List all the lines in these records that hold "section".

[Saved data entries]
##############################

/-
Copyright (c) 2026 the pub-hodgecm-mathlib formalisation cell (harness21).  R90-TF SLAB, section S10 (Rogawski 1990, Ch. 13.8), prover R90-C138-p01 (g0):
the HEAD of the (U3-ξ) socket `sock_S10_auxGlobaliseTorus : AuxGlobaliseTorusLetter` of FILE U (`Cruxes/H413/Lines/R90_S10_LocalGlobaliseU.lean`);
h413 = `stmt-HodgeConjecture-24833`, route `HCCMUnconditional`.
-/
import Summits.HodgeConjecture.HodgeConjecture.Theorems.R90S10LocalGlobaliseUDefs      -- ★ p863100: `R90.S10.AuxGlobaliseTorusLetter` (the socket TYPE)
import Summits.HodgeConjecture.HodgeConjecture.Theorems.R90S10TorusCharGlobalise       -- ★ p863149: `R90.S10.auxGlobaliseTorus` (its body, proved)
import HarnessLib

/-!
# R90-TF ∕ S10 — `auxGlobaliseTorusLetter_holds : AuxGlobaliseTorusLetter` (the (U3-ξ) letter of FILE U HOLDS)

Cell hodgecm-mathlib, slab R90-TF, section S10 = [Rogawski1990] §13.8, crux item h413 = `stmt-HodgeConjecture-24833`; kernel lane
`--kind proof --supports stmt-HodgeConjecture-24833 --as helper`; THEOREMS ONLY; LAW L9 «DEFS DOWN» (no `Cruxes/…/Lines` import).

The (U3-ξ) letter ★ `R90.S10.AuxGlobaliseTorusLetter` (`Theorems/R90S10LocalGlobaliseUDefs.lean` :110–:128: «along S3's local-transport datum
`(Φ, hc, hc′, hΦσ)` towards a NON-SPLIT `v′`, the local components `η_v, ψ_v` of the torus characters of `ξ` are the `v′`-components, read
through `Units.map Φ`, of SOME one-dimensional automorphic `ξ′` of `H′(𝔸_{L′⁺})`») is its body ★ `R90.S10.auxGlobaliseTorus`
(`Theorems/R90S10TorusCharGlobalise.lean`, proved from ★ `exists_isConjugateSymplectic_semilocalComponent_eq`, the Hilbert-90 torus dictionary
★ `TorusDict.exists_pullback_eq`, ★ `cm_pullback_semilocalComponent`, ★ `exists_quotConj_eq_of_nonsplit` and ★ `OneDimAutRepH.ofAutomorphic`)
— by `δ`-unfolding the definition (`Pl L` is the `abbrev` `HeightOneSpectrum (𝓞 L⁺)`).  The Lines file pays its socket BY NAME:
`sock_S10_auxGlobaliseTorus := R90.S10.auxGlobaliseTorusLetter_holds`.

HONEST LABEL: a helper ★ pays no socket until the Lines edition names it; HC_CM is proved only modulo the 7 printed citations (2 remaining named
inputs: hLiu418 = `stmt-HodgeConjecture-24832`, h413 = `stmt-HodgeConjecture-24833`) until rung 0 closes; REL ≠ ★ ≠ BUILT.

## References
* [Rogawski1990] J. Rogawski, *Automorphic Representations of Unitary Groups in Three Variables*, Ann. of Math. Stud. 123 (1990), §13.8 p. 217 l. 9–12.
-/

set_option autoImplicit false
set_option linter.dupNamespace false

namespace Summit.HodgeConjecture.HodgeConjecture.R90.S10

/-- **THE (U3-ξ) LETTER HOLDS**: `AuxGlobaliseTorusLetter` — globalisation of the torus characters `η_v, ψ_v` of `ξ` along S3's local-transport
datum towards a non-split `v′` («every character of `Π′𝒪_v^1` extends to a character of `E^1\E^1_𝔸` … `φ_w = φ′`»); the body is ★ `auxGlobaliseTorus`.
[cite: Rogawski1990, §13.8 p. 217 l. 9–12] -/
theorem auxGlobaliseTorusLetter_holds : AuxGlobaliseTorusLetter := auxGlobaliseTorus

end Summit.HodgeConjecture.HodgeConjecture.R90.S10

##############################

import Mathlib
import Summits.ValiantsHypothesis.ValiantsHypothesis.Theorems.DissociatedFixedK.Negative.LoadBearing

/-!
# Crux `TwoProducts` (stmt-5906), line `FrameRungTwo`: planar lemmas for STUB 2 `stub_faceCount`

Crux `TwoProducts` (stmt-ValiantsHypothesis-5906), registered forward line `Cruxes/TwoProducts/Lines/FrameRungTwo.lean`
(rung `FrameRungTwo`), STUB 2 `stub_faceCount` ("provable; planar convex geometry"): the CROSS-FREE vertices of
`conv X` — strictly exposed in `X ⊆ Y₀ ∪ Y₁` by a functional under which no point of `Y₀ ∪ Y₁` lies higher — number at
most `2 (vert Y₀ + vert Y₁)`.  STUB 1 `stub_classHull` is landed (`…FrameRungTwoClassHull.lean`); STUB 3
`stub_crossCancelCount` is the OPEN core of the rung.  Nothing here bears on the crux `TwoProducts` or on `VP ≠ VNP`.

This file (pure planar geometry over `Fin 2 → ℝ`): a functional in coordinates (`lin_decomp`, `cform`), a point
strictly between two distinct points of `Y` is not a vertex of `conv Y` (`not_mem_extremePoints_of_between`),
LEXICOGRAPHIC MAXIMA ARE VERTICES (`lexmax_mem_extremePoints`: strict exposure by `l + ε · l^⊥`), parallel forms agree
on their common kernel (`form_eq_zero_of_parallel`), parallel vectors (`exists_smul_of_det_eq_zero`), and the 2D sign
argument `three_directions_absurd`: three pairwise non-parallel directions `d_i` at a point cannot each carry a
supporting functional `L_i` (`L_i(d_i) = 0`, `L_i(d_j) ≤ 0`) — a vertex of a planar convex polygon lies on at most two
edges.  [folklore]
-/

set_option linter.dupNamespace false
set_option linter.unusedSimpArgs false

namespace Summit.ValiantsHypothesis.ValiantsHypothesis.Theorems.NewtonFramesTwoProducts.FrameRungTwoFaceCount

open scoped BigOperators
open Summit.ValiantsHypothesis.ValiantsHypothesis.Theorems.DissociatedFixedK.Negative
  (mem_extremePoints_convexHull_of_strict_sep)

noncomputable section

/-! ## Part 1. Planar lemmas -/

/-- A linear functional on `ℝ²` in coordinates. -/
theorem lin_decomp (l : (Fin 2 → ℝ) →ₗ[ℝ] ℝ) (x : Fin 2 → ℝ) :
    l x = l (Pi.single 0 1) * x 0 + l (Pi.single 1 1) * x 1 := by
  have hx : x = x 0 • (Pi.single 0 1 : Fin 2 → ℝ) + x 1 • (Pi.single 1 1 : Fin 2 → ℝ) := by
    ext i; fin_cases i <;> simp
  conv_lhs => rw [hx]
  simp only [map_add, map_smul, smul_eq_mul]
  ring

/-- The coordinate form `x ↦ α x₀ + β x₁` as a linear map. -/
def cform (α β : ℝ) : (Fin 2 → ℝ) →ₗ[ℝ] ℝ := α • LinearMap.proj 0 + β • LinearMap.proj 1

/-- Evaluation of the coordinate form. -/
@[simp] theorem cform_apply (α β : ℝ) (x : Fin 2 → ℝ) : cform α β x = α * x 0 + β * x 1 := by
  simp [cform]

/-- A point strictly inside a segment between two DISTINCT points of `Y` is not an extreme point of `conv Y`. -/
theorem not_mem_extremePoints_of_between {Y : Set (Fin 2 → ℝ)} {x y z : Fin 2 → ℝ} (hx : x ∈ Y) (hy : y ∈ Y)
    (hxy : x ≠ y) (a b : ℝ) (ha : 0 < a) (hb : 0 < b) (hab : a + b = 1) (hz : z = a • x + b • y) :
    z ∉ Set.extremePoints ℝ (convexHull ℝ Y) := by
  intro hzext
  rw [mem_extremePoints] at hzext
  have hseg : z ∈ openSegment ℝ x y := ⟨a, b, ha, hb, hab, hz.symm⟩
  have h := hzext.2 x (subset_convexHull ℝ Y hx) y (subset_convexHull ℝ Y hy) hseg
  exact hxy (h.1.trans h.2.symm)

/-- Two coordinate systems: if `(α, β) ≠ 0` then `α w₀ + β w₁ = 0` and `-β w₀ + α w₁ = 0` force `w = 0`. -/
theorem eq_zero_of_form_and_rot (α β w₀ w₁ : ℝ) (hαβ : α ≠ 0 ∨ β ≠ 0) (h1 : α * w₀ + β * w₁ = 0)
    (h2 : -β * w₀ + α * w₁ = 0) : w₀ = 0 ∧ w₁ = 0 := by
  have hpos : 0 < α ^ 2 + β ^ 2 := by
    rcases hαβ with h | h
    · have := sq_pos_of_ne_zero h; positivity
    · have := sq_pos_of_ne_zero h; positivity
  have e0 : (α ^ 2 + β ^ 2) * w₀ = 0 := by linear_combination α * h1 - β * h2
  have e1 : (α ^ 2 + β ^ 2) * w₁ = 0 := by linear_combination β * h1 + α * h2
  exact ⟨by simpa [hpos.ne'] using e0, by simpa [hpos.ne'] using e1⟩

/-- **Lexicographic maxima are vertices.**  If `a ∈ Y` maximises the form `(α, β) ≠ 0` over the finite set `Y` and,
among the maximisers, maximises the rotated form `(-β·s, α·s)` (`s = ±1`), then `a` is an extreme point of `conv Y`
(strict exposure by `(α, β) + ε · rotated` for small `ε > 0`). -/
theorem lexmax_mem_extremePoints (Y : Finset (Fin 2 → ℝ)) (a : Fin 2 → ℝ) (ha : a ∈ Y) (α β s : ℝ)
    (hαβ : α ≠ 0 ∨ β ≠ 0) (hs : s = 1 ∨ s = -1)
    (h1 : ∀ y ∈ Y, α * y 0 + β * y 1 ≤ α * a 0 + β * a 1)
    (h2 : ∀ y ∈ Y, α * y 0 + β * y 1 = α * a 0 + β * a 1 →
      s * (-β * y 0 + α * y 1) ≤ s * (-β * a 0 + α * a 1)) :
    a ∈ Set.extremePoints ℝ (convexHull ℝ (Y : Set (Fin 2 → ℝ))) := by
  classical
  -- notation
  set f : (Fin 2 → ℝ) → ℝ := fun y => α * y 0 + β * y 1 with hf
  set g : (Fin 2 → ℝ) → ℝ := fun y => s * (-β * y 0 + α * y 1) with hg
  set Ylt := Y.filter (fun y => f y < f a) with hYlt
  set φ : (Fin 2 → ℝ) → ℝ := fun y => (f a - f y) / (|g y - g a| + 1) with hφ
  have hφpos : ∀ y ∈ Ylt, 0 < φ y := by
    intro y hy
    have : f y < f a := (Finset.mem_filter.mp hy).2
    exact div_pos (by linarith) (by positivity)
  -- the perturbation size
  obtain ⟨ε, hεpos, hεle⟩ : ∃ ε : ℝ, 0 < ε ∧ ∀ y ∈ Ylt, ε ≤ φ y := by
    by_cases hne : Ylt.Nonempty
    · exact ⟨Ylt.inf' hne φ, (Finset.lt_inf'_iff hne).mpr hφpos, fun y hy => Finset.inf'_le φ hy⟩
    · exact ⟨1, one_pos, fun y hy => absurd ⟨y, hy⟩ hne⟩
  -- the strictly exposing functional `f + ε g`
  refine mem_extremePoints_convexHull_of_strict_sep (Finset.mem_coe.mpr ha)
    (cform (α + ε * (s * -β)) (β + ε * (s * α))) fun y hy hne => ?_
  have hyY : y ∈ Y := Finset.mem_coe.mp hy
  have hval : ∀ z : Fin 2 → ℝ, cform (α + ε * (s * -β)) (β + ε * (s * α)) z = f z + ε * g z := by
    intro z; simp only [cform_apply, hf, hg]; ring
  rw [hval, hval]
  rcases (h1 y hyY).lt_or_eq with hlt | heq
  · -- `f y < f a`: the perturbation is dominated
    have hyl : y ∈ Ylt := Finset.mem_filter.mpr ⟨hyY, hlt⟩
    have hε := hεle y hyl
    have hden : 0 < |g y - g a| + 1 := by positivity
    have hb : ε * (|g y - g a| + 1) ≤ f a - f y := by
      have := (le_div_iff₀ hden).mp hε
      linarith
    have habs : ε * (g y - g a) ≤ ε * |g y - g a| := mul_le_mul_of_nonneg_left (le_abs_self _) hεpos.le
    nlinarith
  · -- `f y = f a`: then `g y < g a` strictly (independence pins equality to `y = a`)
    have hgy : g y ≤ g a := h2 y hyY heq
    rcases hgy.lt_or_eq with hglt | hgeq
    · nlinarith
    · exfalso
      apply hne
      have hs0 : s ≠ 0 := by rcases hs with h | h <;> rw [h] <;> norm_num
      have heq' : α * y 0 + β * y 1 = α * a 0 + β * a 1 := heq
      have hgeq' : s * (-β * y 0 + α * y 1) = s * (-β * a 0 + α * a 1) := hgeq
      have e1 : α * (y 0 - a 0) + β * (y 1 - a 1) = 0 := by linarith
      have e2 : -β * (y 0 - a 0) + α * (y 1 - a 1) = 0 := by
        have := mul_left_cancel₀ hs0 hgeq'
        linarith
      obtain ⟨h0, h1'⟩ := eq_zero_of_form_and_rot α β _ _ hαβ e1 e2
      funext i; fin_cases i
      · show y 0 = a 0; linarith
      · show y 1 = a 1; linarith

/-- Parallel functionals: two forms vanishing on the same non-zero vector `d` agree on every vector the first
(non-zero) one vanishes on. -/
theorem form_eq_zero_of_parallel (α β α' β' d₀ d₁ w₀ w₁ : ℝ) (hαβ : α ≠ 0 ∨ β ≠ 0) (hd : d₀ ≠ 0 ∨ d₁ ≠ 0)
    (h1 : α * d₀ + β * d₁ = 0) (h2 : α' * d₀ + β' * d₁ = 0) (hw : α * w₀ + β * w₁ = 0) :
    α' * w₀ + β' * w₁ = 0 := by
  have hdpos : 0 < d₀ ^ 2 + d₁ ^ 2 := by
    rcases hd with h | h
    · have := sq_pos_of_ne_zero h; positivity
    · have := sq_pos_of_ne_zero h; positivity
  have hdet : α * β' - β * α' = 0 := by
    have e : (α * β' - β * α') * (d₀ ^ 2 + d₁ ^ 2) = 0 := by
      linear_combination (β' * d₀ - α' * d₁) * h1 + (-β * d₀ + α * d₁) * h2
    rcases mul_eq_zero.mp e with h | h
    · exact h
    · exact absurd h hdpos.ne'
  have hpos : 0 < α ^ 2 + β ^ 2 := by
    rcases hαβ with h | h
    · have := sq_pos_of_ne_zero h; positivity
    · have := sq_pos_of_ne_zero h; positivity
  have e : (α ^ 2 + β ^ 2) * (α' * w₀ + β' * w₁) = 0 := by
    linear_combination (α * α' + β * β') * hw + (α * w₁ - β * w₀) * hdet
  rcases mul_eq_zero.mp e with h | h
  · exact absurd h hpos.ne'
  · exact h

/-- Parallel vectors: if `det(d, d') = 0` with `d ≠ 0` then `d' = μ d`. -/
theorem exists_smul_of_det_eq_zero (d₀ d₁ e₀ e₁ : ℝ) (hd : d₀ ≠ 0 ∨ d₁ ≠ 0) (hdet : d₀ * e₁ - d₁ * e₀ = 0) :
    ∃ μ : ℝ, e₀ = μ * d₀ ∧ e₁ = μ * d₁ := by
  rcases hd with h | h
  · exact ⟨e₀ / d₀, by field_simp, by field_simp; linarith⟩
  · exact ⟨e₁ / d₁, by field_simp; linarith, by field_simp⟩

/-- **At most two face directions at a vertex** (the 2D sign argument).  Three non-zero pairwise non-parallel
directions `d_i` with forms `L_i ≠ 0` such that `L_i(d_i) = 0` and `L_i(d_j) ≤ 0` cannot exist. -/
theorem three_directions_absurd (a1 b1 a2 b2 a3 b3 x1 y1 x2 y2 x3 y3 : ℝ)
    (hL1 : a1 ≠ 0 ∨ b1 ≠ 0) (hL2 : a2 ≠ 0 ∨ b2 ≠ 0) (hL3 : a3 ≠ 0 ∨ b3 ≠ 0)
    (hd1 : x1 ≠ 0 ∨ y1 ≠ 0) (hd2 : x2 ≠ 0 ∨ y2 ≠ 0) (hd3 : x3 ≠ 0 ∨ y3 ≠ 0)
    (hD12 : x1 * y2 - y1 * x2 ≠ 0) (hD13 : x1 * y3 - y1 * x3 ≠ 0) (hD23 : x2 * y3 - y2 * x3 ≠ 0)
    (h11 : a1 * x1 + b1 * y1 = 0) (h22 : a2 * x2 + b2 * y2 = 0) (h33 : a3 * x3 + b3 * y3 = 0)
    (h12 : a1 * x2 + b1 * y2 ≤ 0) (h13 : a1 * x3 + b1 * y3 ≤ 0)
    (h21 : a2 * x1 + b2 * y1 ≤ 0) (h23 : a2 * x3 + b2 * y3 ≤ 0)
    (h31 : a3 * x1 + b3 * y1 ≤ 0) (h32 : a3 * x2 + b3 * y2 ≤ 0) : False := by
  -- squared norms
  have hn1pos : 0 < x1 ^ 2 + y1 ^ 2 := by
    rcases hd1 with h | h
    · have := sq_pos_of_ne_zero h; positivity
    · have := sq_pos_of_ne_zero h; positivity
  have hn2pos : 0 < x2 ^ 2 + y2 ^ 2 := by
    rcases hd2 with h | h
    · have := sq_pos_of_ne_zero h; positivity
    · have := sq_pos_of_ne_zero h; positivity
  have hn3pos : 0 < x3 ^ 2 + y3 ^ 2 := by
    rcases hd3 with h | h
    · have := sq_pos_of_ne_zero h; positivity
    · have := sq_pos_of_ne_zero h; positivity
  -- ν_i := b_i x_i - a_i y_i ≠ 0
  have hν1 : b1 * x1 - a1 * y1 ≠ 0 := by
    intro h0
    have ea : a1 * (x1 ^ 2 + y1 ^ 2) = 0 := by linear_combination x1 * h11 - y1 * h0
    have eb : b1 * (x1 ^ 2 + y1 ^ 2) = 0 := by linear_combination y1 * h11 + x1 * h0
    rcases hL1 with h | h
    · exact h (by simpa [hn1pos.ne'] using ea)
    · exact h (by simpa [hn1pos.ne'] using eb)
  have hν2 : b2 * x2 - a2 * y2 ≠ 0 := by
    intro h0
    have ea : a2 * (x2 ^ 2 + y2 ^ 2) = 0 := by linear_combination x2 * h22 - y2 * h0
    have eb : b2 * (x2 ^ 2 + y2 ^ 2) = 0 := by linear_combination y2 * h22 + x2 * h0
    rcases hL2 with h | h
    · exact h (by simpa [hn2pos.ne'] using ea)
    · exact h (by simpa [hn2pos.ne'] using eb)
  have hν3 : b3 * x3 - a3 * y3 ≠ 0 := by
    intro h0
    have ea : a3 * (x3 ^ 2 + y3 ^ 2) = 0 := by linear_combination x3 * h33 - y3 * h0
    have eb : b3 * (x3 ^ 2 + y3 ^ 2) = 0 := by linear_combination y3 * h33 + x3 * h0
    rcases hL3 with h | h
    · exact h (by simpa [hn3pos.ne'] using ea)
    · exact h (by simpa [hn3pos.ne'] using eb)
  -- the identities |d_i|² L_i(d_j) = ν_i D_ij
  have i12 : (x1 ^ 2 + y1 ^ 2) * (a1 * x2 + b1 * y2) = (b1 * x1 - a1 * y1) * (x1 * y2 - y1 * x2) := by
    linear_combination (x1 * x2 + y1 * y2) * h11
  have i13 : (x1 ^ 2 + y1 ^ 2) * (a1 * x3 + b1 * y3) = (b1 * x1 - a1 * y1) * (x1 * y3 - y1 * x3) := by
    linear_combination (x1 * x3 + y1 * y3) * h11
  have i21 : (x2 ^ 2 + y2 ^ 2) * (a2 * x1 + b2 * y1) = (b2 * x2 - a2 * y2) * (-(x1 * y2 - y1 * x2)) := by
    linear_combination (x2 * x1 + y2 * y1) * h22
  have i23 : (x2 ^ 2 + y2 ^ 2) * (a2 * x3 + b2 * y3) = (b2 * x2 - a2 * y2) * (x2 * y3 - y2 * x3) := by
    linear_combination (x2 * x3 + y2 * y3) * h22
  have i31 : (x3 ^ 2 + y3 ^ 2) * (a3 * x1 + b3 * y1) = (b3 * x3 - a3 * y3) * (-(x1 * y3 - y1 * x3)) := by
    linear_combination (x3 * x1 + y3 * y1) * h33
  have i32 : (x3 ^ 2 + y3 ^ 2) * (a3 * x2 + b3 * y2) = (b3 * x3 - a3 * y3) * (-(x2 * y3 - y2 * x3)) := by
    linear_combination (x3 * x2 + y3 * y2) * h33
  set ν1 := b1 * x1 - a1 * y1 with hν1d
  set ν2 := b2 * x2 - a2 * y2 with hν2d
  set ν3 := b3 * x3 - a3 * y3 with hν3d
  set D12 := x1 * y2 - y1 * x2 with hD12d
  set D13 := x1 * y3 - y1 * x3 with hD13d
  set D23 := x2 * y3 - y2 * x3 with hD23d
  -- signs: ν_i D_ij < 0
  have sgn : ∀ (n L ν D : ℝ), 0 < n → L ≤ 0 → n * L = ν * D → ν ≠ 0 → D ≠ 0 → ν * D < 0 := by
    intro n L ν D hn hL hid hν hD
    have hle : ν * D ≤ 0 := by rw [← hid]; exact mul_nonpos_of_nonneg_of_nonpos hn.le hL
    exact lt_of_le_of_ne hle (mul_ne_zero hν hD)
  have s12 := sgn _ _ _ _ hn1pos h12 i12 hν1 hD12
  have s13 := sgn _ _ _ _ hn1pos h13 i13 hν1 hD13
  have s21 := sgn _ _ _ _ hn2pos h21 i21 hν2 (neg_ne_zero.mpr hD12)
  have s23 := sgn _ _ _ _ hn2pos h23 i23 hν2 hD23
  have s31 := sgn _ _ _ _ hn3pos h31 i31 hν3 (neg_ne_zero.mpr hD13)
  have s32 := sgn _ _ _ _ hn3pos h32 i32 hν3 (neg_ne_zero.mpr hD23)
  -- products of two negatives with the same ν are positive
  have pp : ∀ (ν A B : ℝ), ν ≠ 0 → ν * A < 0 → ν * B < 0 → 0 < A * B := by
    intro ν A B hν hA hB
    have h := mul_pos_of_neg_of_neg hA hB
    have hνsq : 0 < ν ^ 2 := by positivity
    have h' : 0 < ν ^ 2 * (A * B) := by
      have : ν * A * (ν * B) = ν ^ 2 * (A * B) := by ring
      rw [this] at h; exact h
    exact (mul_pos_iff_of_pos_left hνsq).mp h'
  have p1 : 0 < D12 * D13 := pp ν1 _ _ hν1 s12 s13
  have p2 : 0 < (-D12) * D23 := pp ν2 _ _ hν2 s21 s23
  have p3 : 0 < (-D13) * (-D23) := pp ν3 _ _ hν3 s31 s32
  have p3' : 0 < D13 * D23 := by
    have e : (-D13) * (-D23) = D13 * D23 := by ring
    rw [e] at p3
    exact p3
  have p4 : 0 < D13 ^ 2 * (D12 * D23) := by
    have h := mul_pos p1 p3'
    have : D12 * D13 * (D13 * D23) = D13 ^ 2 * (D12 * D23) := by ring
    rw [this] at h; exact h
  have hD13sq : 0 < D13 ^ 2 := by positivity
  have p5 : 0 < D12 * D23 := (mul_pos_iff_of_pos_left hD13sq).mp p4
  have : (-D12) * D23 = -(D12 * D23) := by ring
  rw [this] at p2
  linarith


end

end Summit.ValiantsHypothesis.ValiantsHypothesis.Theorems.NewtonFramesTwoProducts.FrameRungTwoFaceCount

##############################

ANSWER TO THE PROBLEM:
Copyright (c) 2026 the pub-hodgecm-mathlib formalisation cell (harness21).  R90-TF SLAB, section S10 (Rogawski 1990, Ch. 13.8), prover R90-C138-p01 (g0):
Cell hodgecm-mathlib, slab R90-TF, section S10 = [Rogawski1990] §13.8, crux item h413 = `stmt-HodgeConjecture-24833`; kernel lane
noncomputable section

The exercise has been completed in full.